PySpark DataFrame Join

09.25.2021

Intro

Often you will have multiple datasets, tables, or dataframes that you would like to combine. For example, you may have customers and their purchases and would like to see these in a single dataframe. Pyspark provides the join method to allow you to merge dataframes. In this article, we will learn how to work with PySpark joins.

Setting Up

The quickest way to get started working with python is to use the following docker compose file. Simple create a docker-compose.yml, paste the following code, then run docker-compose up. You will then see a link in the console to open up and access a jupyter notebook.

version: '3'
services:
  spark:
    image: jupyter/pyspark-notebook
    ports:
      - "8888:8888"
      - "4040-4080:4040-4080"
    volumes:
      - ./notebooks:/home/jovyan/work/notebooks/

Creating a PySpark Data Frame

We begin by creating a spark session and importing a few libraries.

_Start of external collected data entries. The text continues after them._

/-- The family in the variables `(σ, s = log R)`: `G_{k,l}(σ,s) = g̃_{k,l}(eˢ, σ)`. [folklore] -/
def bextG (g : ℕ → ℕ → ℝ → ℝ → ℝ) (k l : ℕ) (σ s : ℝ) : ℝ := bext (g k l) (Real.exp s, σ)

namespace SlabFamily

variable {c : ℝ} {g : ℕ → ℕ → ℝ → ℝ → ℝ} (h : SlabFamily c g)
include h

/-- Joint continuity of `G_{k,l}` on `[0,c) × ℝ`. [folklore] -/
theorem continuousOn_bextG (k l : ℕ) : ContinuousOn (fun q : ℝ × ℝ => bextG g k l q.1 q.2) (Ico 0 c ×ˢ univ) := by
  refine (h.cont k l).comp ((Real.continuous_exp.comp continuous_snd).prodMk continuous_fst).continuousOn fun q hq => ?_
  exact ⟨Real.exp_pos _, hq.1⟩

/-- The values of the extension along `σ → 0⁺`. [folklore] -/
theorem tendsto_bext (k l : ℕ) {R : ℝ} (hR : 0 < R) :
    Tendsto (fun σ => g k l R σ) (𝓝[>] 0) (𝓝 (bext (g k l) (R, 0))) := by
  have hp : ((R, (0:ℝ)) : ℝ × ℝ) ∈ Ioi 0 ×ˢ Ico 0 c := ⟨hR, left_mem_Ico.2 h.pos⟩
  have h1 : ContinuousWithinAt (bext (g k l)) (Ioi 0 ×ˢ Ico 0 c) (R, 0) := h.cont k l _ hp
  have hline : Tendsto (fun θ : ℝ => ((R, θ) : ℝ × ℝ)) (𝓝[>] 0) (𝓝[Ioi 0 ×ˢ Ico 0 c] (R, 0)) := by
    refine tendsto_nhdsWithin_iff.2 ⟨?_, ?_⟩
    · exact ((continuous_const.prodMk continuous_id).tendsto' 0 (R, 0) rfl).mono_left nhdsWithin_le_nhds
    · filter_upwards [Ioo_mem_nhdsGT h.pos] with θ hθ
      exact ⟨hR, hθ.1.le, hθ.2⟩
  refine (h1.tendsto.comp hline).congr' ?_
  filter_upwards [self_mem_nhdsWithin] with θ hθ
  exact bext_of_pos (g k l) (p := (R, θ)) hθ

/-- A uniform bound for `bext (g k l)` on a compact sub-slab. [folklore] -/
theorem exists_bound (k l : ℕ) {a b c' : ℝ} (ha : 0 < a) (hc' : c' < c) :
    ∃ B, ∀ p ∈ Icc a b ×ˢ Icc 0 c', |bext (g k l) p| ≤ B := by
  have hK : IsCompact (Icc a b ×ˢ Icc (0:ℝ) c') := isCompact_Icc.prod isCompact_Icc
  have hsub : Icc a b ×ˢ Icc (0:ℝ) c' ⊆ Ioi 0 ×ˢ Ico 0 c := fun p hp => ⟨ha.trans_le hp.1.1, hp.2.1, hp.2.2.trans_lt hc'⟩
  obtain ⟨B, hB⟩ := hK.exists_bound_of_continuousOn ((h.cont k l).mono hsub)
  exact ⟨B, fun p hp => by have := hB p hp; rwa [Real.norm_eq_abs] at this⟩

/-! ### `s`-derivatives: `∂_s G_{k,l} = G_{k+1,l}`, also on the boundary slice `σ = 0` -/

/-- Interior: `∂_s G_{k,l}(σ,·) = G_{k+1,l}(σ,·)` for `σ ∈ (0,c)`. [folklore] -/
theorem hasDerivAt_bextG_s_pos (k l : ℕ) {σ : ℝ} (hσ : σ ∈ Ioo 0 c) (s : ℝ) :
    HasDerivAt (fun s' => bextG g k l σ s') (bextG g (k + 1) l σ s) s := by
  have hR : 0 < Real.exp s := Real.exp_pos s
  have hd := h.dR k l (Real.exp s, σ) ⟨hR, hσ⟩
  have hcomp := hd.comp s (Real.hasDerivAt_exp s)
  have e : ∀ s', bextG g k l σ s' = g k l (Real.exp s') σ := fun s' => bext_of_pos (g k l) (p := (Real.exp s', σ)) hσ.1
  have e1 : bextG g (k + 1) l σ s = g (k + 1) l (Real.exp s) σ := bext_of_pos (g (k + 1) l) (p := (Real.exp s, σ)) hσ.1
  have hfun : (fun s' => bextG g k l σ s') = (fun R => g k l R σ) ∘ Real.exp := by funext s'; exact e s'
  rw [hfun, e1]
  refine hcomp.congr_deriv ?_
  field_simp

from pyspark.sql import SparkSession

spark = SparkSession.builder.getOrCreate()

Next, let's create some fake sales data in a data frame.

from datetime import datetime, date

rdd = spark.sparkContext.parallelize([    
    ("jan", 2019, 86000, 56),
    ("jan", 2020, 81000, 30),
    ("jan", 2021, 90000, 24),
    ("feb", 2019, 99000, 40),
    ("feb", 2020, 83000, 36),
    ("feb", 2021, 79000, 53),
    ("mar", 2019, 80000, 25),
    ("mar", 2020, 91000, 50)
])
df = spark.createDataFrame(rdd, schema = ["month", "year", "total_revenue", "unique_products_sold"])
df.show()
+-----+----+-------------+--------------------+
|month|year|total_revenue|unique_products_sold|
+-----+----+-------------+--------------------+
|  jan|2019|        86000|                  56|
|  jan|2020|        81000|                  30|
|  jan|2021|        90000|                  24|
|  feb|2019|        99000|                  40|
|  feb|2020|        83000|                  36|
|  feb|2021|        79000|                  53|
|  mar|2019|        80000|                  25|
|  mar|2020|        91000|                  50|
+-----+----+-------------+--------------------+
from pyspark.sql.types import *

web_visits_rdd = spark.sparkContext.parallelize([    
    ("jan", 2019, 186000),
    ("jan", 2020, 181000),
    ("jan", 2021, 190000),
    ("feb", 2019, 199000),
    ("feb", 2020, 183000),
    ("feb", 2021, 179000),
    ("mar", 2019, 180000),
    ("mar", 2020, 191000)
])

web_visits_df = spark.createDataFrame(web_visits_rdd, schema = ["month", "year", "webvisits"])
web_visits_df.show()
+-----+----+----------+
|month|year|webvisits|
+-----+----+----------+
|  jan|2019|    186000|
|  jan|2020|    181000|
|  jan|2021|    190000|
|  feb|2019|    199000|
|  feb|2020|    183000|
|  feb|2021|    179000|
|  mar|2019|    180000|
|  mar|2020|    191000|
+-----+----+----------+

Joining Data

The basic join can be done using the join method. You will call this on one data frame and pass two parameters. The first parameter is the dataframe you would like to join with. Then, you pass the column to match on using the on named parameter.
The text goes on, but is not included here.